Meno di un mese all’uscita di MaXXXine e alla conclusione della Trilogia di Ti West: ecco 10 grandi cult che l’hanno ispirata.

Di Carlo Giuliano*

I bravi artisti copiano, i grandi artisti rubano”. Negli ultimi anni questa massima è stata fatta propria da Quentin Tarantino, ma la sua paternità – pur con qualche differenza a seconda delle varianti – è da ricondurre a Pablo Picasso. Il senso è che un grande artista potrà senz’altro attingere, se non addirittura “cannibalizzare” da chi è venuto prima di lui, ma sempre con l’intento di appoggiarvisi, di riconoscerne l’importanza e così omaggiarla. Ma soprattutto, con l’obiettivo di rielaborare la refurtiva al fine di creare qualcosa di nuovo. Il cinema di Tarantino ne è esempio più lampante e incarna la differenza (abissale) che intercorre fra citazione e omaggio. Differenza che si ritrova ora nella Trilogia degli X diretta da Ti West.

Perché se è vero che viviamo nell’era del citazionismo estremo, del “chi più cita più intrattiene”, è senz’altro vero che Ti West non ha mai fatto mistero di voler attingere da ogni genere e sottogenere cinematografico possibile e immaginabile. Ma il materiale di partenza è cambiato radicalmente nel corso dei film. Prima X: A Sexy Horror Story nel 2022, poi Pearl lo stesso anno, ora MaXXXine in arrivo nelle sale con Lucky Red e Universal. Sembra quasi di assistere a una trilogia non canonica per la libertà con cui Ti West – che arriverà a Roma per presentare il film – ne ha costruito le sceneggiature, il radicale cambio di tono e il tema di fondo che potrete scoprire, quest’ultimo, solo andando a vedere MaXXXine dal 28 agosto.

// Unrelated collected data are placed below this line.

/-- The vertex scalings are nonzero. [folklore] -/
theorem vscale_ne_zero {d e : Fin n → k} (hd : ∀ j, d j ≠ 0) (he : ∀ c, e c ≠ 0)
    (S : Finset (Fin n)) : vscale d e S ≠ 0 :=
  mul_ne_zero (prod_ne_zero_iff.mpr fun j _ => hd j) (prod_ne_zero_iff.mpr fun c _ => he c)

/-- Along an arc `S → insert j S` the vertex scaling grows by the arc's character `d j * e |S|`.
[cite: LandsbergRessayre2017, §2.2] -/
theorem vscale_insert (d e : Fin n → k) {S : Finset (Fin n)} {j : Fin n} (hj : j ∉ S) :
    vscale d e (insert j S) = vscale d e S * (d j * e ⟨S.card, card_lt_of_notMem hj⟩) := by
  unfold vscale
  rw [prod_insert hj, card_insert_of_notMem hj]
  have hfilt : univ.filter (fun c : Fin n => (c : ℕ) < S.card + 1) =
      insert ⟨S.card, card_lt_of_notMem hj⟩ (univ.filter fun c : Fin n => (c : ℕ) < S.card) := by
    ext c
    simp only [mem_filter, mem_univ, true_and, mem_insert, Fin.ext_iff]
    omega
  have hnot : (⟨S.card, card_lt_of_notMem hj⟩ : Fin n) ∉ univ.filter fun c : Fin n => (c : ℕ) < S.card := by simp
  rw [hfilt, prod_insert hnot]
  ring

/-- The torus substitution scales a weight `X (j, c)` by `d j * e c`. [folklore] -/
theorem linSubst_torus_wt (d e : Fin n → k) (j : Fin n) {c : ℕ} (hc : c < n) :
    linSubst (Fin n × Fin n) k (Matrix.diagonal fun p : Fin n × Fin n => d p.1 * e p.2) (wt k n j c) =
      (d j * e ⟨c, hc⟩) • wt k n j c := by
  simp only [wt, hc, ↓reduceDIte, linSubst_diagonal_X]

/-- **The torus acts on the adjacency matrix by the vertex scalings**:
`adj(γ · x) S T = Λ(S)⁻¹ Λ(T) · adj S T`. [cite: LandsbergRessayre2017, §2.2] -/
theorem linSubst_torus_adj {d e : Fin n → k} (hd : ∀ j, d j ≠ 0) (he : ∀ c, e c ≠ 0)
    (S T : Finset (Fin n)) :
    linSubst (Fin n × Fin n) k (Matrix.diagonal fun p : Fin n × Fin n => d p.1 * e p.2) (adj k n S T) =
      C ((vscale d e S)⁻¹ * vscale d e T) * adj k n S T := by
  rw [adj_apply, map_sum, Finset.mul_sum]
  refine sum_congr rfl fun j _ => ?_
  by_cases h : j ∉ S ∧ T = insert j S
  · rw [if_pos h]
    obtain ⟨hj, rfl⟩ := h
    rw [linSubst_torus_wt d e j (card_lt_of_notMem hj), vscale_insert d e hj,
      MvPolynomial.smul_eq_C_mul, inv_mul_cancel_left₀ (vscale_ne_zero hd he S)]
  · rw [if_neg h, map_zero, mul_zero]

/-- Matrix form: `(1 - adj)(γ · x) = Λ⁻¹ · (1 - adj) · Λ` with `Λ = diagonal (C ∘ vscale)`.
[cite: LandsbergRessayre2017, §2.2] -/
theorem map_linSubst_torus_one_sub_adj {d e : Fin n → k} (hd : ∀ j, d j ≠ 0) (he : ∀ c, e c ≠ 0) :
    (1 - adj k n).map (linSubst (Fin n × Fin n) k (Matrix.diagonal fun p : Fin n × Fin n => d p.1 * e p.2)) =
      Matrix.diagonal (fun S => C (vscale d e S)⁻¹) * (1 - adj k n) *
        Matrix.diagonal (fun T => C (vscale d e T)) := by
  refine Matrix.ext fun S T => ?_
  rw [Matrix.map_apply, Matrix.sub_apply, map_sub, linSubst_torus_adj hd he, Matrix.mul_diagonal,
    Matrix.diagonal_mul, Matrix.sub_apply, Matrix.one_apply, map_mul]
  by_cases hST : S = T
  · subst hST
    have h1 : (C (vscale d e S)⁻¹ : MvPolynomial (Fin n × Fin n) k) * C (vscale d e S) = 1 := by
      rw [← map_mul, inv_mul_cancel₀ (vscale_ne_zero hd he S), map_one]
    rw [if_pos rfl, map_one]
    linear_combination -h1
  · rw [if_neg hST, map_zero]
    ring

end Torus

/-! ### Exact lifts and the equivariance theorem -/

section Equivariance

variable {k : Type*} [Field k] {n : ℕ}

/-- An invertible diagonal matrix as an element of `GL`, with its inverse the entrywise inverse.
[folklore] -/
def diagUnit {ι : Type*} [Fintype ι] [DecidableEq ι] (a : ι → k) (ha : ∀ i, a i ≠ 0) : GL ι k :=
  ⟨Matrix.diagonal a, Matrix.diagonal fun i => (a i)⁻¹,
    by rw [Matrix.diagonal_mul_diagonal, ← Matrix.diagonal_one]
       exact congrArg Matrix.diagonal (funext fun i => mul_inv_cancel₀ (ha i)),
    by rw [Matrix.diagonal_mul_diagonal, ← Matrix.diagonal_one]
       exact congrArg Matrix.diagonal (funext fun i => inv_mul_cancel₀ (ha i))⟩

/-- The matrix of `diagUnit`. [folklore] -/
@[simp] theorem val_diagUnit {ι : Type*} [Fintype ι] [DecidableEq ι] (a : ι → k) (ha : ∀ i, a i ≠ 0) :
    ((diagUnit a ha : GL ι k) : Matrix ι ι k) = Matrix.diagonal a := rfl
/-- The matrix of the inverse of `diagUnit`. [folklore] -/
@[simp] theorem val_inv_diagUnit {ι : Type*} [Fintype ι] [DecidableEq ι] (a : ι → k) (ha : ∀ i, a i ≠ 0) :
    ((diagUnit a ha)⁻¹ : GL ι k) = (Matrix.diagonal fun i => (a i)⁻¹ : Matrix ι ι k) := rfl

/-- A submatrix of a two-sided diagonal scaling is a two-sided diagonal scaling of the submatrix.
[folklore] -/
theorem submatrix_diagonal_mul_mul_diagonal {R : Type*} [CommRing R] {ι ι' κ κ' : Type*}
    [Fintype ι] [DecidableEq ι] [Fintype κ] [DecidableEq κ] [Fintype ι'] [DecidableEq ι']
    [Fintype κ'] [DecidableEq κ']
    (a : ι → R) (b : κ → R) (M : Matrix ι κ R) (r : ι' → ι) (c : κ' → κ) :
    (Matrix.diagonal a * M * Matrix.diagonal b).submatrix r c =
      Matrix.diagonal (a ∘ r) * M.submatrix r c * Matrix.diagonal (b ∘ c) := by
  refine Matrix.ext fun i j => ?_
  simp only [Matrix.submatrix_apply, Matrix.mul_diagonal, Matrix.diagonal_mul, Function.comp_apply]

/-- **The torus substitution on Grenet's matrix is a two-sided diagonal scaling**:
`M(γ · x) = Λ_rows⁻¹ · M(x) · Λ_cols` with `Λ` the vertex scalings of the surviving rows
(`≠ univ`) and columns (`≠ ∅`). [cite: LandsbergRessayre2017, §2.2] -/
theorem linSubstEntries_torus_repr {d e : Fin n → k} (hd : ∀ j, d j ≠ 0) (he : ∀ c, e c ≠ 0)
    {N : ℕ} (eqv : Finset (Fin n) ≃ Fin (N + 1)) (γ : GL (Fin n × Fin n) k)
    (hγ : (γ : Matrix (Fin n × Fin n) (Fin n × Fin n) k) = Matrix.diagonal fun p => d p.1 * e p.2) :
    Matrix.linSubstEntries γ (repr k n eqv) =
      Matrix.diagonal (fun i => C (vscale d e (eqv.symm ((eqv univ).succAbove i)))⁻¹) * repr k n eqv *
        Matrix.diagonal (fun j => C (vscale d e (eqv.symm ((eqv ∅).succAbove j)))) := by
  unfold Matrix.linSubstEntries repr
  rw [hγ]
  set f := linSubst (Fin n × Fin n) k (Matrix.diagonal fun p : Fin n × Fin n => d p.1 * e p.2) with hf
  have hsign : f ((-1 : MvPolynomial (Fin n × Fin n) k) ^ ((eqv univ : ℕ) + (eqv ∅ : ℕ))) =
      (-1 : MvPolynomial (Fin n × Fin n) k) ^ ((eqv univ : ℕ) + (eqv ∅ : ℕ)) := by
    rw [map_pow, map_neg, map_one]
  rw [Matrix.map_smul' _ _ _ (map_mul f), hsign, ← Matrix.submatrix_map, ← Matrix.submatrix_map, hf,
    map_linSubst_torus_one_sub_adj hd he,
    submatrix_diagonal_mul_mul_diagonal _ _ _ eqv.symm eqv.symm,
    submatrix_diagonal_mul_mul_diagonal _ _ _ (eqv univ).succAbove (eqv ∅).succAbove,
    Matrix.mul_smul, Matrix.smul_mul]
  rfl

/-- **Grenet's representation respects the two-sided torus, with exact lifts** (Landsberg–Ressayre
2017, §2.2: Grenet's expressions respect the left torus; the right torus is respected by the same
vertex scalings): for the subgroup of `GL(n²)` generated by the substitutions
`X (p, q) ↦ d p * e q * X (p, q)`, every element lifts to diagonal `(g, h) ∈ GL_{2ⁿ-1} × GL_{2ⁿ-1}`
with `M(γ · x) = g · M(x) · h⁻¹`. [cite: LandsbergRessayre2017, §2.2] -/
theorem isEquivariantDetRepr_repr (hn : n ≠ 0) {N : ℕ} (hN : 2 ^ n = N + 1)
    (eqv : Finset (Fin n) ≃ Fin (N + 1)) :
    IsEquivariantDetRepr
      (Subgroup.closure {γ : GL (Fin n × Fin n) k | ∃ d e : Fin n → k,
        (γ : Matrix (Fin n × Fin n) (Fin n × Fin n) k) = Matrix.diagonal (fun p => d p.1 * e p.2)})
      (perPoly (Fin n) k) (repr k n eqv) := by
  refine IsEquivariantDetRepr.of_generators (isAffineDetRepr_repr k n hn hN eqv) ?_
  rintro γ ⟨d, e, hγ⟩
  have hne : ∀ p : Fin n × Fin n, d p.1 * e p.2 ≠ 0 := by
    intro p
    have hdet : (γ : Matrix (Fin n × Fin n) (Fin n × Fin n) k).det ≠ 0 :=
      (Matrix.isUnits_det_units γ).ne_zero
    rw [hγ, Matrix.det_diagonal] at hdet
    exact (prod_ne_zero_iff.mp hdet) p (mem_univ p)
  have hd : ∀ j, d j ≠ 0 := fun j => left_ne_zero_of_mul (hne (j, j))
  have he : ∀ c, e c ≠ 0 := fun c => right_ne_zero_of_mul (hne (c, c))
  refine ⟨diagUnit (fun i => (vscale d e (eqv.symm ((eqv univ).succAbove i)))⁻¹)
      (fun i => inv_ne_zero (vscale_ne_zero hd he _)),
    diagUnit (fun j => (vscale d e (eqv.symm ((eqv ∅).succAbove j)))⁻¹)
      (fun j => inv_ne_zero (vscale_ne_zero hd he _)), ?_⟩
  rw [linSubstEntries_torus_repr hd he eqv γ hγ, val_diagUnit, val_inv_diagUnit,
    Matrix.diagonal_map (map_zero C), Matrix.diagonal_map (map_zero C)]
  simp only [inv_inv]

/-- **Hence `per_n` (`n ≥ 1`) has a two-sided-torus-equivariant affine determinantal representation
of size `2ⁿ - 1`** — the upper-bound half of `edc_T(per_n) = 2ⁿ - 1` for the two-sided torus `T`.
[cite: LandsbergRessayre2017, Thm. 2.8] -/
theorem hasEquivariantDetRepr_perPoly_twoSidedTorus (k : Type*) [Field k] {n : ℕ} (hn : n ≠ 0) :
    HasEquivariantDetRepr
      (Subgroup.closure {γ : GL (Fin n × Fin n) k | ∃ d e : Fin n → k,
        (γ : Matrix (Fin n × Fin n) (Fin n × Fin n) k) = Matrix.diagonal (fun p => d p.1 * e p.2)})
      (perPoly (Fin n) k) (2 ^ n - 1) := by
  obtain ⟨N, hN⟩ : ∃ N, 2 ^ n = N + 1 := ⟨2 ^ n - 1, by have := @Nat.one_le_two_pow n; omega⟩
  rw [hN, Nat.add_sub_cancel]
  have hcard : Fintype.card (Finset (Fin n)) = N + 1 := by
    rw [Fintype.card_finset, Fintype.card_fin, hN]
  obtain ⟨eqv⟩ : Nonempty (Finset (Fin n) ≃ Fin (N + 1)) := ⟨Fintype.equivFinOfCardEq hcard⟩
  exact ⟨repr k n eqv, isEquivariantDetRepr_repr hn hN eqv⟩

La Trilogia degli X ha avuto storia produttiva e distributiva più o meno nota, più o meno travagliata, il che rende ancor più prezioso l’evento speciale che aprirà la distribuzione di MaXXXine già dal 20 agosto: una maratona al cinema di tutta la X Trilogy, compreso il mai distribuito Pearl. Il consiglio è di non perdervela e già che ci siete di tentare un giochino: quanti dei film che seguiranno sarete in grado di ritrovare nella trilogia di Ti West, ora come citazioni dirette ora come semplici suggestioni? E quanti altri ve ne verranno in mente?

Questa seconda è una domanda retorica. Risposta: tantissimi. 

The Texas Chain Saw Massacre (1974) di Tobe Hooper

Partiamo dai grandi classici. In Italia lo conoscete come Non aprite quella porta – solo uno dei tanti casi di traduzioni discutibili – ma oltre al valore evocativo del titolo originale, quando andrete a vedere MaXXXine ci troverete una vera e propria citazione diretta al classico di Tobe Hooper: “The Texas Pornstar Massacre”. Il riferimento è agli eventi del primo capitolo di Ti West, che cita il film del ’74 in molti modi. Una fattoria del Texas, un pulmino di giovani pronti a disturbarne la quiete, un massacro in agguato. A ben guardare, persino qualche inquadratura della grande casa padronale e addirittura la sua stessa planimetria sembrano identiche a quelle del ’74.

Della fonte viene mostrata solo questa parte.